* Your task:
Of the material below, only the lines from the line containing "(h₀ : ψ₀.IsPrimitive) (κ : ℂ) (n" down to the line containing "rw [gaussSum_twist_three h2" belong in the answer, written out exactly.

START Stored data

import Summits.RiemannHypothesis.RiemannHypothesis.Theses.LiHeightLog
import Summits.RiemannHypothesis.RiemannHypothesis.Theorems.LiAsymptoticLiSmoothMainTerm
import Summits.RiemannHypothesis.RiemannHypothesis.Theorems.LiAsymptoticLiOscillatoryS
import Summits.RiemannHypothesis.RiemannHypothesis.Theorems.LiAsymptoticLiAsymptoticBudget
import Summits.RiemannHypothesis.RiemannHypothesis.Theorems.LiAsymptoticLiFarZeroTailCube
import Summits.RiemannHypothesis.RiemannHypothesis.Theorems.LiAsymptoticLiLowZerosTrivial
import Literature.NumberTheory.LFunctions.EquivalentsKeiperLiProofs
import HarnessLib

/-!
# RiemannHypothesis / LiHeightLog — item `Assembly` (RH-FREE): the ALL-RANGE Li asymptotic law from the cosh box
# comparison and the cosh tail count

Route `RiemannHypothesis/LiHeightLog` (round 6, rung L-P(P1-log) «Li HEIGHT LAW, LOGARITHMIC RANGE», cell `pub/rh-li`,
dossier `theory/route/r6/README-R6.md`), item `Assembly` (stmt-RiemannHypothesis-19650):
`Assembly := LiBoxCosh → LiCoshTailCount → LiTheory.LiAsymptoticLawAllRange`, i.e. the two new estimates give, for RH
verified to `T ≥ 1000` and EVERY `n ≥ 900`,

  `|λ_n − (n/2) log n − C₁ n| ≤ 2 √n log n + liCoshDefect n T`.

Proof (`liHeightLog_assembly_proof`) = route `LiAsymptotic`'s PROVED assembly (`liAsymptotic_assembly_proof`,
`LiAsymptoticAssembly.lean`) with ONE step exchanged: the far-pair error above the verified height is no longer K1's
two-sided `2.82 n² Σ m/γ⁴ + (n/2) Σ m/γ³ ≤ liErrFar n T` (the only place `n ≤ T²/4` entered) but the COSH DEFECT
`Σ_{T<γ≤T'} m·liCoshWeight n γ + (n/2) Σ_{T<γ≤T'} m/γ³ ≤ liCoshTail n T + (n/2) log T/(4πT²) = liCoshDefect n T`
(hypotheses `LiBoxCosh`, `LiCoshTailCount` and the tree's RH-free cubic tail `liFarZeroTailCube_bound`).  Everything
else is the landed machinery of route `LiAsymptotic`, used as theorems: the window split at `√n`, the low count
`liLowZerosTrivial_bound`, the smooth main term `liSmoothMainTerm_proof` (K2), the plain `S`-term bound
`liOscillatoryS_proof` (K3, `n ≥ 900`), and the budget `liAsymptoticBudget_proof` (K4) instantiated at
`T₁ = max(1000, 2√n)` (where `n ≤ T₁²/4` holds by construction and `liErrFar n T₁ ≥ 0` is dropped), whence
`liErrLow n + liErrSmooth n + liErrOscPlain n ≤ 2 √n log n`; finally `λ_n = lim_{T'} Re Σ_{liZeroBox T'}`
(`keiperLiCoeff_eq_zero_sum_holds`) and `le_of_tendsto`.

RH-FREE [rh-li-prover]: the hypothesis is a FINITE verified height; nothing here bears on the truth of RH.
-/

noncomputable section

-- D-0017: `Summit.<S>.<S>.…` is the designed namespace of a single-problem summit.
set_option linter.dupNamespace false

open Filter Set MeasureTheory
open scoped Topology

namespace Summit.RiemannHypothesis.RiemannHypothesis.Theorems.LiTheory

open Literature.NumberTheory.LFunctions Literature.NumberTheory.LFunctions.SchoenfeldBound
open Literature.NumberTheory.DiophantineGeometry

/-- Splitting a window sum at an intermediate height (local copy for the assembly). -/
private theorem sum_zerosBetween_split_assemblyLog {a b : ℝ} (ha : 0 ≤ a) (hab : a ≤ b) (g : ℂ → ℝ) :
    ∑ ρ ∈ zerosBetween 0 b, g ρ = (∑ ρ ∈ zerosBetween 0 a, g ρ) + ∑ ρ ∈ zerosBetween a b, g ρ := by
  classical
  have hsub : zerosBetween 0 a ⊆ zerosBetween 0 b := by
    intro ρ hρ
    rw [mem_zerosBetween le_rfl] at hρ ⊢
    exact ⟨hρ.1, hρ.2.1, hρ.2.2.1, hρ.2.2.2.1, hρ.2.2.2.2.trans hab⟩
  have hsd : zerosBetween a b = zerosBetween 0 b \ zerosBetween 0 a := by
    ext ρ
    rw [Finset.mem_sdiff, mem_zerosBetween ha, mem_zerosBetween le_rfl, mem_zerosBetween le_rfl]
    constructor
    · rintro ⟨h0, h1, h2, h3, h4⟩
      exact ⟨⟨h0, h1, h2, by linarith, h4⟩, fun h ↦ by linarith [h.2.2.2.2]⟩
    · rintro ⟨⟨h0, h1, h2, h3, h4⟩, hn⟩
      refine ⟨h0, h1, h2, ?_, h4⟩
      by_contra hle
      exact hn ⟨h0, h1, h2, h3, not_lt.1 hle⟩
  rw [hsd, ← Finset.sum_sdiff hsub, add_comm]

/-- `liErrFar n T ≥ 0` for `T ≥ 1` (both tails carry the factor `log T ≥ 0`). -/
theorem liErrFar_nonneg (n : ℕ) {T : ℝ} (hT : 1 ≤ T) : 0 ≤ liErrFar n T := by
  unfold liErrFar
  have hlog : 0 ≤ Real.log T := Real.log_nonneg hT
  have hπ := Real.pi_pos
  have hT0 : 0 < T := by linarith
  positivity

/-- The K4 budget of route `LiAsymptotic` at `T₁ = max(1000, 2√n)` with the far error dropped:
`liErrLow n + liErrSmooth n + liErrOscPlain n ≤ 2 √n log n` for every `n ≥ 900`. -/
theorem liErr_noFar_budget {n : ℕ} (hn : 900 ≤ n) :
    liErrLow n + liErrSmooth n + liErrOscPlain n ≤ 2 * Real.sqrt n * Real.log n := by
  set T₁ : ℝ := max 1000 (2 * Real.sqrt n) with hT₁
  have hT1000 : (1000 : ℝ) ≤ T₁ := le_max_left _ _
  have hn0 : (0 : ℝ) ≤ n := by positivity
  have hnc : (n : ℝ) ≤ 1 / 4 * T₁ ^ 2 := by
    have h2 : 2 * Real.sqrt n ≤ T₁ := le_max_right _ _
    have hs : Real.sqrt n ^ 2 = n := Real.sq_sqrt hn0
    have h0 : 0 ≤ 2 * Real.sqrt n := by positivity
    nlinarith [pow_le_pow_left₀ h0 h2 2]
  have hB := (liAsymptoticBudget_proof n T₁ hT1000 hnc).1 hn
  have hfar := liErrFar_nonneg n (le_trans (by norm_num) hT1000)
  linarith

/-- **Item `Assembly` of route `LiHeightLog` — PROVED** (RH-FREE): `LiBoxCosh → LiCoshTailCount →
LiTheory.LiAsymptoticLawAllRange` (route `LiAsymptotic`'s assembly with the far-pair step replaced by the cosh defect). -/
theorem liHeightLog_assembly_proof : Summit.RiemannHypothesis.RiemannHypothesis.Theses.LiHeightLog.Assembly := by
  intro h1 h2 T hT hRH n hn900
  have h3 := liFarZeroTailCube_bound
  have h4 := liLowZerosTrivial_bound
  have h5 := liSmoothMainTerm_proof
  have h6 := liOscillatoryS_proof
  -- common data
  have hT4 : (4 : ℝ) ≤ T := by linarith
  have hπ := Real.pi_pos
  have hn1 : 1 ≤ n := le_trans (by norm_num) hn900
  have hn100 : 100 ≤ n := le_trans (by norm_num) hn900
  have hnR : (900 : ℝ) ≤ n := by exact_mod_cast hn900
  have hsqrt30 : (30 : ℝ) ≤ Real.sqrt n := by
    rw [show (30 : ℝ) = Real.sqrt 900 by rw [show (900 : ℝ) = 30 ^ 2 by norm_num, Real.sqrt_sq (by norm_num)]]
    exact Real.sqrt_le_sqrt hnR
  have hsqrt0 : (0 : ℝ) ≤ Real.sqrt n := Real.sqrt_nonneg _
  have hsqrt_le : Real.sqrt n ≤ (n : ℝ) ^ 2 := by
    have h1' : Real.sqrt n ≤ (n : ℝ) := by
      rw [Real.sqrt_le_left (by positivity)]
      nlinarith
    nlinarith
  have hbudget := liErr_noFar_budget hn900
  -- pointwise bound for every large T'
  have hpt : ∀ T' : ℝ, max T ((n : ℝ) ^ 2) ≤ T' →
      |(∑ᶠ ρ ∈ liZeroBox T', (riemannZetaZeroOrder ρ : ℂ) * (1 - (1 - 1 / ρ) ^ n)).re - liMainTerm n|
        ≤ 2 * Real.sqrt n * Real.log n + liCoshDefect n T := by
    intro T' hT'
    have hTT' : T ≤ T' := le_trans (le_max_left _ _) hT'
    have hnT' : (n : ℝ) ^ 2 ≤ T' := le_trans (le_max_right _ _) hT'
    have haT' : Real.sqrt n ≤ T' := hsqrt_le.trans hnT'
    -- K1⁺ + N2 + cubic tail: the far error is the cosh defect
    have hbox := h1 n T T' hRH hT4 hTT'
    have htail := h2 n T T' hT hTT'
    have ht3 := h3 T T' hT hTT'
    have hfar : (∑ ρ ∈ zerosBetween T T', (riemannZetaZeroOrder ρ : ℝ) * liCoshWeight n ρ.im)
        + (n : ℝ) / 2 * (∑ ρ ∈ zerosBetween T T', (riemannZetaZeroOrder ρ : ℝ) / ρ.im ^ 3) ≤ liCoshDefect n T := by
      unfold liCoshDefect
      have := mul_le_mul_of_nonneg_left ht3 (by positivity : (0 : ℝ) ≤ (n : ℝ) / 2)
      linarith
    -- split the window at √n
    have hsplit := sum_zerosBetween_split_assemblyLog hsqrt0 haT'
      (fun ρ ↦ (riemannZetaZeroOrder ρ : ℝ) * liWindowWeight n ρ.im)
    -- LOW, SMOOTH, S
    have hlow := h4 n (Real.sqrt n) hsqrt30
    have hlow' : |2 * (∑ ρ ∈ zerosBetween 0 (Real.sqrt n), (riemannZetaZeroOrder ρ : ℝ) * liWindowWeight n ρ.im)
        - 2 * liCountMain (Real.sqrt n)| ≤ liErrLow n := by
      unfold liErrLow; exact hlow
    have hsm := h5 n T' hn100 hnT'
    have hSS := (h6 n T' hnT').1 hn900
    -- triangle
    set B := (∑ᶠ ρ ∈ liZeroBox T', (riemannZetaZeroOrder ρ : ℂ) * (1 - (1 - 1 / ρ) ^ n)).re
    set W0 := ∑ ρ ∈ zerosBetween 0 (Real.sqrt n), (riemannZetaZeroOrder ρ : ℝ) * liWindowWeight n ρ.im
    set W1 := ∑ ρ ∈ zerosBetween (Real.sqrt n) T', (riemannZetaZeroOrder ρ : ℝ) * liWindowWeight n ρ.im
    set I := 2 / Real.pi * (∫ t in Real.sqrt n..T', liWindowWeight n t * riemannSiegelThetaDeriv t)
    set M := liMainTerm n
    set L := liCountMain (Real.sqrt n)
    have hW : ∑ ρ ∈ zerosBetween 0 T', (riemannZetaZeroOrder ρ : ℝ) * liWindowWeight n ρ.im = W0 + W1 := hsplit
    rw [hW] at hbox
    have e1 := abs_le.1 (le_trans hbox hfar)
    have e2 := abs_le.1 hlow'
    have e3 := abs_le.1 hSS
    have e4 := abs_le.1 hsm
    rw [abs_le]
    constructor <;> linarith
  -- pass to the limit T' → ∞
  have hlim := keiperLiCoeff_eq_zero_sum_holds n hn1
  have hre : Tendsto (fun T' : ℝ ↦
      (∑ᶠ ρ ∈ liZeroBox T', (riemannZetaZeroOrder ρ : ℂ) * (1 - (1 - 1 / ρ) ^ n)).re) atTop
      (𝓝 (keiperLiCoeff n)) := by
    have := (Complex.continuous_re.tendsto _).comp hlim
    simpa [Function.comp_def] using this
  have habs : Tendsto (fun T' : ℝ ↦
      |(∑ᶠ ρ ∈ liZeroBox T', (riemannZetaZeroOrder ρ : ℂ) * (1 - (1 - 1 / ρ) ^ n)).re - liMainTerm n|) atTop
      (𝓝 |keiperLiCoeff n - liMainTerm n|) :=
    (continuous_abs.tendsto _).comp (hre.sub_const _)
  exact le_of_tendsto habs (Filter.eventually_atTop.2 ⟨max T ((n : ℝ) ^ 2), hpt⟩)

end Summit.RiemannHypothesis.RiemannHypothesis.Theorems.LiTheory

end
/-- `ringChar k ≠ 2` when `2 ≠ 0` in `k`. -/
theorem ringChar_ne_two (h2 : (2 : k) ≠ 0) : ringChar k ≠ 2 := by
  intro h
  apply h2
  have := ringChar.Nat.cast_ringChar (R := k)
  rw [h] at this
  exact_mod_cast this

/-- **The sum over squares is a Gauss sum**: `∑_b φ(b²) = G(χ, φ)` for a primitive `φ` and the quadratic
character `χ` (`#{b : b² = a} = χ(a) + 1`; `∑_a φ(a) = 0`). -/
theorem sum_sq_eq_gaussSum [Fintype k] [DecidableEq k] (h2 : (2 : k) ≠ 0) (φ : AddChar k ℂ) (hφ : φ.IsPrimitive) :
    ∑ b : k, φ (b ^ 2) = gaussSum (quadChar k) φ := by
  rw [← Finset.sum_fiberwise' Finset.univ (fun b : k => b ^ 2) (fun a => φ a)]
  simp only [Finset.sum_const, nsmul_eq_mul]
  have hcount : ∀ a : k, ((Finset.univ.filter fun b : k => b ^ 2 = a).card : ℂ) = quadChar k a + 1 := by
    intro a
    have h := quadraticChar_card_sqrts (ringChar_ne_two h2) a
    rw [Set.toFinset_setOf] at h
    rw [quadChar, MulChar.ringHomComp_apply, eq_intCast]
    exact_mod_cast h
  simp only [hcount, add_mul, one_mul, Finset.sum_add_distrib]
  have hne : φ ≠ 1 := by
    have := hφ one_ne_zero
    rwa [AddChar.mulShift_one] at this
  rw [AddChar.sum_eq_zero_of_ne_one hne, add_zero]
  rfl

/-- The shift `ψ₀(2⁻¹ ·)` of a primitive character is primitive. -/
theorem mulShift_half_isPrimitive (h2 : (2 : k) ≠ 0) (ψ₀ : AddChar k ℂ) (h₀ : ψ₀.IsPrimitive) :
    (AddChar.mulShift ψ₀ (2 : k)⁻¹).IsPrimitive := by
  intro a ha
  rw [AddChar.mulShift_mulShift]
  exact h₀ (mul_ne_zero (inv_ne_zero h2) ha)

/-- **`∑_b ψ₀(b²/2)` is the quadratic Gauss sum** `G(χ, ψ₀(·/2))`. -/
theorem sum_psi_sq [Fintype k] [DecidableEq k] (h2 : (2 : k) ≠ 0) (ψ₀ : AddChar k ℂ) (h₀ : ψ₀.IsPrimitive) :
    ∑ b : k, ψ₀ ((2 : k)⁻¹ * b ^ 2) = gaussSum (quadChar k) (AddChar.mulShift ψ₀ (2 : k)⁻¹) := by
  rw [← sum_sq_eq_gaussSum h2 _ (mulShift_half_isPrimitive h2 ψ₀ h₀)]
  simp only [AddChar.mulShift_apply]

/-- The quadratic character is non-trivial and quadratic (complex values). -/
theorem quadChar_ne_one [Fintype k] [DecidableEq k] (h2 : (2 : k) ≠ 0) : quadChar k ≠ 1 :=
  (MulChar.ringHomComp_ne_one_iff Int.cast_injective).2 (quadraticChar_ne_one (ringChar_ne_two h2))

/-- The complex quadratic character is quadratic. -/
theorem quadChar_isQuadratic [Fintype k] [DecidableEq k] : (quadChar k).IsQuadratic :=
  (quadraticChar_isQuadratic k).comp _

/-- **The square of the quadratic Gauss sum**: `G(χ, ψ₀(·/2))² = χ(−1) · |k|` (Mathlib `gaussSum_sq`). -/
theorem gaussSum_quad_sq [Fintype k] [DecidableEq k] (h2 : (2 : k) ≠ 0) (ψ₀ : AddChar k ℂ) (h₀ : ψ₀.IsPrimitive) :
    gaussSum (quadChar k) (AddChar.mulShift ψ₀ (2 : k)⁻¹) ^ 2 = quadChar k (-1) * (Fintype.card k : ℂ) :=
  gaussSum_sq (quadChar_ne_one h2) quadChar_isQuadratic (mulShift_half_isPrimitive h2 ψ₀ h₀)

/-! ### The local root number of the conductor-`3` twist -/

/-- **Kudla's `ε(s, ρ, ψ)` of the conductor-`3` wild twist on the model**: `ε = ρ(ϖ)^n · κ · |k| · G(χ, ψ₀(·/2))`. -/
theorem eps_twist_three [Fintype k] [DecidableEq k] (h2 : (2 : k) ≠ 0) (h3 : (3 : k) ≠ 0) (ψ₀ : AddChar k ℂ)
    (h₀ : ψ₀.IsPrimitive) (κ : ℂ) (n : ℕ) (π : ℂ) :
    LocalChar.eps κ n (⟨twist 3 (by norm_num) (by norm_num) h2 h3 1 ψ₀, π⟩ : LocalChar (Trunc k 3))
      (psiTilde 3 ψ₀) = π ^ n * κ * ((Fintype.card k : ℂ) * gaussSum (quadChar k) (AddChar.mulShift ψ₀ (2 : k)⁻¹)) := by
  unfold LocalChar.eps LocalChar.gauss
  rw [gaussSum_twist_three h2 h3 ψ₀ h₀, sum_psi_sq h2 ψ₀ h₀]

/-- **The square of the root number of the conductor-`3` twist**: `ε² = ρ(ϖ)^{2n} · χ(−1)` with the `s = ½`
constant `κ² |k|³ = 1` (`κ = |R|^{−1/2}`, `|R| = |k|³`). -/
theorem eps_twist_three_sq [Fintype k] [DecidableEq k] (h2 : (2 : k) ≠ 0) (h3 : (3 : k) ≠ 0) (ψ₀ : AddChar k ℂ)
    (h₀ : ψ₀.IsPrimitive) (κ : ℂ) (hκ : κ ^ 2 * (Fintype.card k : ℂ) ^ 3 = 1) (n : ℕ) (π : ℂ) :
    LocalChar.eps κ n (⟨twist 3 (by norm_num) (by norm_num) h2 h3 1 ψ₀, π⟩ : LocalChar (Trunc k 3))
      (psiTilde 3 ψ₀) ^ 2 = π ^ (2 * n) * quadChar k (-1) := by
  rw [eps_twist_three h2 h3 ψ₀ h₀ κ n π, mul_pow, mul_pow, mul_pow, gaussSum_quad_sq h2 ψ₀ h₀, ← pow_mul]
  calc π ^ (n * 2) * κ ^ 2 * ((Fintype.card k : ℂ) ^ 2 * (quadChar k (-1) * (Fintype.card k : ℂ))) =
      π ^ (n * 2) * (κ ^ 2 * (Fintype.card k : ℂ) ^ 3) * quadChar k (-1) := by ring
    _ = π ^ (2 * n) * quadChar k (-1) := by rw [hκ, mul_one, mul_comm n 2]

/-- At `𝔭₁, 𝔭₂ | 5`: `−1` is a square in `𝔽₅` (`5 ≡ 1 (mod 4)`), so `χ(−1) = 1`. -/
theorem quadChar_neg_one_p5 : quadChar (ZMod 5) (-1) = 1 := by
  have h : quadraticChar (ZMod 5) (-1) = 1 := by
    rw [quadraticChar_one_iff_isSquare (neg_ne_zero.2 one_ne_zero), FiniteField.isSquare_neg_one_iff, ZMod.card]
    decide
  rw [quadChar, MulChar.ringHomComp_apply, h]
  simp
import Summits.HubbardSuperconductivity.HubbardSuperconductivity.Theorems.AnisotropyChordTransferFibre3FinXBSym

/-!
# Route `AnisotropyChord` / H0 rotor rung: FIN combined (rows `N₁` + C) certificate at `L = 19` — cell facts, part `p`

Kernel facts `xbcCellAny 19 (49/50) 20 la lb (c, bn) = true` (via the symmetric-table evaluator `xbcCellAnyW` of `…FinXBSym`: `rw [← xbcCellAnyW_eq]; decide +kernel`, zero data) for 1 λ-cells of the per-`L` cover
(`…FinXCCover.xbcCheck`; cell design: p3 g6 (g5 generator) scratch `xbc_design.py`, mirrors `xb_mirror.py`/`xc_mirror.py`); assembled in `…FinXBCNineteen`.
Prover seat `hubbard-h0-rotor-p3` g5; helper for piece A = stmt-HubbardSuperconductivity-23918 of rung 19089 (`--supports`, helper class).
WHAT THIS IS NOT: nothing here proves superconductivity in the Hubbard model (rotor TARGET as worded stays FALSE, g15 verdict); kernel facts for the FIN certificate of two hypotheses (rows `N₁`, C) of ONE conditional reduction.  Tree imports only; no sorry, no new axioms.
-/

set_option linter.dupNamespace false

namespace Summit.HubbardSuperconductivity.HubbardSuperconductivity.Theorems.AnisotropyChord.Transfer.Fibre3

namespace FinXB

set_option maxHeartbeats 4000000 in
/-- kernel fact: cell 29 at `L = 19` (certified, c = (1/2 : ℚ), b = 12/20). [folklore] -/
theorem xbc19_29 : xbcCellAny 19 (49/50 : ℚ) 20 312249022324081 320055247882184 ((1/2 : ℚ), (12 : ℕ)) = true := by
  rw [← xbcCellAnyW_eq]
  decide +kernel

end FinXB

end Summit.HubbardSuperconductivity.HubbardSuperconductivity.Theorems.AnisotropyChord.Transfer.Fibre3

END Stored data

* Response to the task:
    (h₀ : ψ₀.IsPrimitive) (κ : ℂ) (n : ℕ) (π : ℂ) :
    LocalChar.eps κ n (⟨twist 3 (by norm_num) (by norm_num) h2 h3 1 ψ₀, π⟩ : LocalChar (Trunc k 3))
      (psiTilde 3 ψ₀) = π ^ n * κ * ((Fintype.card k : ℂ) * gaussSum (quadChar k) (AddChar.mulShift ψ₀ (2 : k)⁻¹)) := by
  unfold LocalChar.eps LocalChar.gauss
  rw [gaussSum_twist_three h2 h3 ψ₀ h₀, sum_psi_sq h2 ψ₀ h₀]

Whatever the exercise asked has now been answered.